> [PROBLEM TO WORK ON]: Please copy every line from the following entries in which the word "modulo" appears.

BEGIN DATA FOR PROCESSING

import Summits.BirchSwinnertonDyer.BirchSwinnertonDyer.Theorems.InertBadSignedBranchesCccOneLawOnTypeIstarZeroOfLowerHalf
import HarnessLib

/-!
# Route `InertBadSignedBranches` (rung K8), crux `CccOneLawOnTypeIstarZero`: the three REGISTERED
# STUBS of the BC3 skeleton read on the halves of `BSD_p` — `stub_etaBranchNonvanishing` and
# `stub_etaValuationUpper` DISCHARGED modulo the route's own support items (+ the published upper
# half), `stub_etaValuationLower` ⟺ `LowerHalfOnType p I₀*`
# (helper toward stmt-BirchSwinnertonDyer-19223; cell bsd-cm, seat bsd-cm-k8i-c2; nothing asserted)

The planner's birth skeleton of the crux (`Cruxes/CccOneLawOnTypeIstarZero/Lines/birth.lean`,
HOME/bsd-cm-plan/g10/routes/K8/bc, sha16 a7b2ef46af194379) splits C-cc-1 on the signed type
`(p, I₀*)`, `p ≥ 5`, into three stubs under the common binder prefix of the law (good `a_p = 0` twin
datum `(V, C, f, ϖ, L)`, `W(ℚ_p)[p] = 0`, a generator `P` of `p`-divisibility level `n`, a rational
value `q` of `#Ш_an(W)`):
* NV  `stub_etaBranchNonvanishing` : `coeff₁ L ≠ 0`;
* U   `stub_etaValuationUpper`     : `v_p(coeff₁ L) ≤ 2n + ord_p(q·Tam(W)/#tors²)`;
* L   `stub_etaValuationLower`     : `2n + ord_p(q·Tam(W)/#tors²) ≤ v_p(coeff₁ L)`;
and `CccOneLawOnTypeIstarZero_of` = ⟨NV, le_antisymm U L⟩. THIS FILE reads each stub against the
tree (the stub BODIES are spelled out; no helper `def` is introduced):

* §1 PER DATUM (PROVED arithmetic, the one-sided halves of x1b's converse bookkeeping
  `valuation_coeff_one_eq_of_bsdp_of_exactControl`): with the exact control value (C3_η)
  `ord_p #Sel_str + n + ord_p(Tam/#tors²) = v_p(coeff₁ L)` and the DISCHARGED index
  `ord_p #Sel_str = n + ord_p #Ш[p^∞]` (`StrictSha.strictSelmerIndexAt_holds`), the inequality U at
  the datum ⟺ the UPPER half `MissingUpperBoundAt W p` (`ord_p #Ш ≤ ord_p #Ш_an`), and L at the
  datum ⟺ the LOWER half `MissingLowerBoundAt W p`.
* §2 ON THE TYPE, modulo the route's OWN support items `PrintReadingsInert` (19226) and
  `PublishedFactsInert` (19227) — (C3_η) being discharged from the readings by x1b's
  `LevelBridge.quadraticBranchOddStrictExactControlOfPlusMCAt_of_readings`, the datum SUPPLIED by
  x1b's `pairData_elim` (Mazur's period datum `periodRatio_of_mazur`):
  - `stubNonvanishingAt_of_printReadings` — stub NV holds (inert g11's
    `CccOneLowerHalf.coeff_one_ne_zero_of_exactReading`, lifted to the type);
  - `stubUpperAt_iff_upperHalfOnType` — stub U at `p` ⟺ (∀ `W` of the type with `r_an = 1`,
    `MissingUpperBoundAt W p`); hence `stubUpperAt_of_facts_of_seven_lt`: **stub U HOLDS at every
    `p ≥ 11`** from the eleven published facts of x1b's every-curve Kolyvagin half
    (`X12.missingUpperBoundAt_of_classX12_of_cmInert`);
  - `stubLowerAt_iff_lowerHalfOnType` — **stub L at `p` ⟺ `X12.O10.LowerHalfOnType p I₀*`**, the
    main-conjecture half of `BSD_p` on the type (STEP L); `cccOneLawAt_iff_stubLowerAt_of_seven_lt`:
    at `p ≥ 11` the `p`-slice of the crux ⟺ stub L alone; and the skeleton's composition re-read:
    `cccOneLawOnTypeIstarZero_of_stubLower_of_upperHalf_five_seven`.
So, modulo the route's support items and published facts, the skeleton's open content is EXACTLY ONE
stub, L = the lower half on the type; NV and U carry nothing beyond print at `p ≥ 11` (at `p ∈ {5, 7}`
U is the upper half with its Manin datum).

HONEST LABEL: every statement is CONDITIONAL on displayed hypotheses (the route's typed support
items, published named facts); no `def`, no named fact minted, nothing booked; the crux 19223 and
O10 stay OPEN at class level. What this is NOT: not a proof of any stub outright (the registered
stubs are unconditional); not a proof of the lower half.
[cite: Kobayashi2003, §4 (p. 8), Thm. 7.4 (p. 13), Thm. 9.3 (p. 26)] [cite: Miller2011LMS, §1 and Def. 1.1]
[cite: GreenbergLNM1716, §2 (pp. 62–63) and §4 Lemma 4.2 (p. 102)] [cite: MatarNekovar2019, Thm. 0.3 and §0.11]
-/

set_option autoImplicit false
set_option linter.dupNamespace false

END DATA FOR PROCESSING

> [TASK SOLUTION]:
# `stub_etaValuationUpper` DISCHARGED modulo the route's own support items (+ the published upper
* §2 ON THE TYPE, modulo the route's OWN support items `PrintReadingsInert` (19226) and
So, modulo the route's support items and published facts, the skeleton's open content is EXACTLY ONE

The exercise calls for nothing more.